Considering that algorithm iteration is still relatively fast. Huang Chaobo emphasized that in the next five years, AI processors that can shine should be like this: more specialized and more efficient than GPUs, but more general and less efficient than current dedicated AI chips. In terms of performance, and reach a new balance in terms of versatility.
As various dedicated generative AI chips come out one after another, the industry can't help but ask, will these cloud vendors become another strong rival of Nvidia GPUs? In this regard, Han Yinhe said that he did not think it would happen in the short term. He pointed out that whether it is TPU or the AI chips being developed by Microsoft and others, they mainly meet their own business needs and are not supplied to external parties. If you want to supply external products, you need to form a mature ecosystem, which includes software, tools, developers, etc. In this regard, it is very difficult to surpass NVIDIA, and it cannot be solved by a single performance lead. In addition, there is the issue of stable supply chain partnerships. Large-scale chip mass production requires stable supply chain support, which is also a challenge for cloud manufacturers.

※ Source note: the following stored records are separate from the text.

/-- `dim tspan(a,b) = C(n, a+b)`. -/
lemma finrank_tspan (a b : ℕ) : finrank K (tspan K n a b) = n.choose (a + b) := by
  have hli : LinearIndependent K (fun S : {S : Finset (Fin n) // S.card = a + b} => Polynomial.monomial b (B K (Fin n) S.1)) := by
    have h := (linearIndependent_tmon K (n := n) (a + b)).comp
      (fun S : {S : Finset (Fin n) // S.card = a + b} => ((S, ⟨b, by omega⟩) : RIdx n (a + b)))
      (fun S S' h => by simpa using congrArg Prod.fst h)
    exact h
  rw [tspan, finrank_span_eq_card hli, Fintype.card_finset_len, Fintype.card_fin]

/-- **`sym` maps the `(a,b)`-plane into `span{u_S · t^b : |S| = a+b}`**: `sym (x_P ∧ y_Q) = c · u_{P ∪ Q} · t^b` (`0` if `P ∩ Q ≠ ∅`). -/
lemma sym_pmon_mem {a b : ℕ} (i : PIdx n a b) : sym K (pmon K i) ∈ tspan K n a b := by
  obtain ⟨⟨P, hP⟩, ⟨Q, hQ⟩⟩ := i
  obtain ⟨c, -, hc⟩ := pmon_eq_smul_mul K ((⟨P, hP⟩, ⟨Q, hQ⟩) : PIdx n a b)
  obtain ⟨c₁, -, h₁⟩ := sym_B_xs K (n := n) P
  obtain ⟨c₂, -, h₂⟩ := sym_B_ys K (n := n) Q
  rw [hc, map_smul, map_mul, h₁, h₂, smul_mul_smul_comm, Polynomial.monomial_mul_monomial, zero_add, hQ, B_mul_B,
    ← Polynomial.smul_monomial, smul_smul]
  by_cases hPQ : Disjoint P Q
  · exact Submodule.smul_mem _ _ (Submodule.smul_mem _ _
      (Submodule.subset_span ⟨⟨P ∪ Q, by rw [Finset.card_union_of_disjoint hPQ, hP, hQ]⟩, rfl⟩))
  · rw [u_eq_zero K hPQ, zero_smul, smul_zero]
    exact Submodule.zero_mem _

/-- `sym` restricted to the `(a,b)`-plane. -/
noncomputable def symP (n a b : ℕ) : plane K n a b →ₗ[K] SymA K n := (sym K).toLinearMap ∘ₗ (plane K n a b).subtype

/-- `sym` maps the `(a,b)`-plane into `span{u_S · t^b}`. -/
lemma sym_mem_tspan_of_mem_plane {a b : ℕ} {θ : HT K (In n)} (hθ : θ ∈ plane K n a b) : sym K θ ∈ tspan K n a b := by
  rw [plane] at hθ
  induction hθ using Submodule.span_induction with
  | mem x hx => obtain ⟨i, rfl⟩ := hx; exact sym_pmon_mem K i
  | zero => rw [map_zero]; exact Submodule.zero_mem _
  | add x y _ _ hx hy => rw [map_add]; exact Submodule.add_mem _ hx hy
  | smul c x _ hx => rw [map_smul]; exact Submodule.smul_mem _ _ hx

/-- the range of `sym ∣ plane(a,b)` lies in `span{u_S · t^b}`. -/
lemma range_symP_le (a b : ℕ) : LinearMap.range (symP K n a b) ≤ tspan K n a b := by
  rintro _ ⟨θ, rfl⟩
  exact sym_mem_tspan_of_mem_plane K θ.2

/-- the standard monomial `r_{S,b}` (`|S| = a + b`) lies in the `(a,b)`-plane. -/
lemma rep_mem_plane {a b : ℕ} (S : {S : Finset (Fin n) // S.card = a + b}) :
    rep K ((S, ⟨b, by omega⟩) : RIdx n (a + b)) ∈ plane K n a b := by
  obtain ⟨S, hS⟩ := S
  have hb : (canon S b).card = b := card_canon (by rw [hS]; omega)
  have ha : (S \ canon S b).card = a := by rw [Finset.card_sdiff_of_subset (canon_subset S b), hS, hb]; omega
  have : rep K ((⟨S, hS⟩, ⟨b, by omega⟩) : RIdx n (a + b)) =
      u K (xs (S \ canon S b)) (ys (canon S b)) • pmon K ((⟨S \ canon S b, ha⟩, ⟨canon S b, hb⟩) : PIdx n a b) := by
    rw [rep, B_mul_B, pmon]
  rw [this]
  exact Submodule.smul_mem _ _ (Submodule.subset_span ⟨_, rfl⟩)

/-- **`rank(sym ∣ plane(a,b)) = C(n, a+b)`.** -/
theorem finrank_range_symP (a b : ℕ) : finrank K (LinearMap.range (symP K n a b)) = n.choose (a + b) := by
  haveI : Module.Finite K (tspan K n a b) := Module.Finite.span_of_finite K (Set.finite_range _)
  apply le_antisymm
  · rw [← finrank_tspan K (n := n) a b]
    exact Submodule.finrank_mono (range_symP_le K a b)
  · let f : {S : Finset (Fin n) // S.card = a + b} → LinearMap.range (symP K n a b) := fun S =>
      ⟨sym K (rep K ((S, ⟨b, by omega⟩) : RIdx n (a + b))), ⟨⟨_, rep_mem_plane K S⟩, rfl⟩⟩
    have hf : LinearIndependent K f := by
      apply LinearIndependent.of_comp (LinearMap.range (symP K n a b)).subtype
      exact (linearIndependent_sym_rep K (n := n) (a + b)).comp
        (fun S : {S : Finset (Fin n) // S.card = a + b} => ((S, ⟨b, by omega⟩) : RIdx n (a + b)))
        (fun S S' h => by simpa using congrArg Prod.fst h)
    have := hf.fintype_card_le_finrank
    rwa [Fintype.card_finset_len, Fintype.card_fin] at this

/-- the kernel of `sym ∣ plane(a,b)` is the isotropic part `SI_{a+b} ∩ plane(a,b)`. -/
lemma ker_symP (a b : ℕ) : LinearMap.ker (symP K n a b) = (siegelIdeal K n (a + b)).comap (plane K n a b).subtype := by
  ext ⟨θ, hθ⟩
  rw [LinearMap.mem_ker, Submodule.mem_comap, Submodule.subtype_apply, symP, LinearMap.comp_apply, Submodule.subtype_apply,
    AlgHom.toLinearMap_apply]
  constructor
  · intro h
    have hk : (⟨θ, plane_le_exteriorPower K a b hθ⟩ : ⋀[K]^(a + b) (In n → K)) ∈ LinearMap.ker (symk K n (a + b)) := by
      rw [LinearMap.mem_ker, symk, LinearMap.comp_apply, Submodule.subtype_apply, AlgHom.toLinearMap_apply]; exact h
    rw [ker_symk_eq_siegelIdeal] at hk
    exact hk
  · exact fun h => sym_eq_zero_of_mem_siegelIdeal K h

/-- **THE ISOTROPIC PART OF EACH DOLBEAULT BLOCK: `dim (plane(a,b) ∩ SI_{a+b}) + C(n,a+b) = C(n,a)·C(n,b)`** for every field, `n`, `a`, `b`
(in the quoted dictionary: on `H^b(⋀^a T)` the forms no polynomial-in-`Θ` class can see have codimension exactly `C(n, a+b)`). -/
theorem finrank_plane_inf_siegelIdeal (a b : ℕ) :
    finrank K ↥(plane K n a b ⊓ siegelIdeal K n (a + b)) + n.choose (a + b) = n.choose a * n.choose b := by
  have h1 := LinearMap.finrank_range_add_finrank_ker (symP K n a b)
  rw [finrank_range_symP, ker_symP, finrank_plane] at h1
  have h2 : finrank K ((siegelIdeal K n (a + b)).comap (plane K n a b).subtype) = finrank K ↥(plane K n a b ⊓ siegelIdeal K n (a + b)) := by
    rw [← Submodule.map_comap_subtype, Submodule.finrank_map_subtype_eq]
  omega

/-- **the PURE planes have no isotropic part: `plane(0,b) ∩ SI_b = 0`** (pure `y`-forms, `H^b(𝒪)`) … -/
theorem plane_zero_inf_siegelIdeal (b : ℕ) : plane K n 0 b ⊓ siegelIdeal K n b = ⊥ := by
  rw [← Submodule.finrank_eq_zero]
  have h := finrank_plane_inf_siegelIdeal K (n := n) 0 b
  rw [zero_add, Nat.choose_zero_right, one_mul] at h
  omega

/-- … **and `plane(a,0) ∩ SI_a = 0`** (pure `x`-forms, `H^0(⋀^a T)`). -/
theorem plane_zero_inf_siegelIdeal' (a : ℕ) : plane K n a 0 ⊓ siegelIdeal K n a = ⊥ := by
  rw [← Submodule.finrank_eq_zero]
  have h := finrank_plane_inf_siegelIdeal K (n := n) a 0
  rw [add_zero, Nat.choose_zero_right, mul_one] at h
  omega

/-- the Siegel 2-vectors lie in the `(1,1)`-plane. -/
lemma sv_mem_plane {a c : ℕ} (ha : a < n) (hc : c < n) : sv K (n := n) a c ∈ plane K n 1 1 := by
  have key : ∀ (d e : ℕ) (hd : d < n) (he : e < n), X K n d * Y K n e ∈ plane K n 1 1 := by
    intro d e hd he
    have h1 : X K n d = X K n ((⟨d, hd⟩ : Fin n) : ℕ) := rfl
    have h2 : Y K n e = Y K n ((⟨e, he⟩ : Fin n) : ℕ) := rfl
    rw [h1, h2, X_eq_gx, Y_eq_gx, gx_mul_gy]
    refine Submodule.smul_mem _ _ (Submodule.subset_span ⟨((⟨{⟨d, hd⟩}, rfl⟩, ⟨{⟨e, he⟩}, rfl⟩) : PIdx n 1 1), ?_⟩)
    show B K (In n) (xs {(⟨d, hd⟩ : Fin n)} ∪ ys {(⟨e, he⟩ : Fin n)}) = B K (In n) {Fin.castAdd n ⟨d, hd⟩, Fin.natAdd n ⟨e, he⟩}
    rw [xs, ys, Finset.map_singleton, Finset.map_singleton, ← Finset.insert_eq]
    rfl
  unfold sv
  split_ifs with h
  · subst h; rw [add_zero]; exact key a a ha ha
  · exact Submodule.add_mem _ (key a c ha hc) (key c a hc ha)

/-- **ON `H¹(T)` THE ISOTROPIC PART IS EXACTLY THE SIEGEL SPACE: `plane(1,1) ∩ SI_2 = Siegel_n`** (dimension `n² − C(n,2) = n(n+1)/2`). -/
theorem plane_one_one_inf_siegelIdeal : plane K n 1 1 ⊓ siegelIdeal K n 2 = siegel K n := by
  symm
  apply Submodule.eq_of_le_of_finrank_eq
  · rw [← siegelIdeal_two]
    refine le_inf ?_ le_rfl
    rw [siegelIdeal_two, siegel, Submodule.span_le]
    rintro _ ⟨p, rfl⟩
    exact sv_mem_plane K (SIdx_lt p).1 (SIdx_lt p).2
  · have h1 := finrank_plane_inf_siegelIdeal K (n := n) 1 1
    rw [Nat.choose_one_right, show (1 : ℕ) + 1 = 2 from rfl] at h1
    have h2 : 2 * finrank K (siegel K n) = n * n + n := by rw [two_mul_finrank_siegel]; ring
    have h3 : n * n = 2 * n.choose 2 + n := by
      have h : ((n * n : ℕ) : ℚ) = ((2 * n.choose 2 + n : ℕ) : ℚ) := by
        push_cast [Nat.cast_choose_two]
        ring
      exact_mod_cast h
    generalize n * n = N at h1 h2 h3
    omega

/-! ### the powers `E_p` in the planes, and the VANISHING HALF of the per-block law -/

/-- the shift of the spike `δ_{p+1}` is `δ_p`. -/
lemma shift_spike_succ (p : ℕ) : shift K (fun j => if j = p + 1 then (1 : K) else 0) = fun j => if j = p then 1 else 0 := by
  funext j; simp [shift_apply]

/-- the shift of `δ_0` is the zero sequence. -/
lemma shift_spike_zero : shift K (fun j => if j = 0 then (1 : K) else 0) = fun _ => 0 := by
  funext j; simp [shift_apply]

/-- the class of the zero sequence vanishes. -/
private lemma w_zero_seq (m : ℕ) : w K n m (fun _ => (0 : K)) = 0 := by
  induction m with
  | zero => simp [w]
  | succ m ih =>
    have hs : shift K (fun _ : ℕ => (0 : K)) = fun _ => 0 := funext fun _ => rfl
    rw [w, hs, ih, zero_mul, zero_mul, add_zero]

Investor Jasper said: "Historically, Nvidia is very much like Cisco around 2000. At that time, Cisco also integrated software and hardware, ultra-high performance, and a strong moat, so it had high barriers and gross profits, and business growth. and market value are growing very rapidly. However, as downstream customer applications continue to increase, eventually servers and network equipment are rapidly self-developed. Will Cisco's yesterday become Nvidia's tomorrow?"

Conclusion
In terms of "self-sufficiency" in self-developed chips, these cloud vendors have already found a successful path. AWS' Graviton chip has iterated to its fourth generation and is developing rapidly in the server field. The same is true for Google's TPU chips. TPU chips have long been the core of Google's artificial intelligence business. TPU chips provide services for billions of users such as search, YouTube, Gmail, Google Maps, Google Play and Android. Now they are transferring this successful experience to the field of generative AI.
With the intervention of these cloud vendors, the research and development of large-scale models and dedicated AI chips will be promoted, and the innovation and application of these technologies will be accelerated. The chips specially designed for generative AI launched by these manufacturers may make the application of generative AI technology more economical and feasible.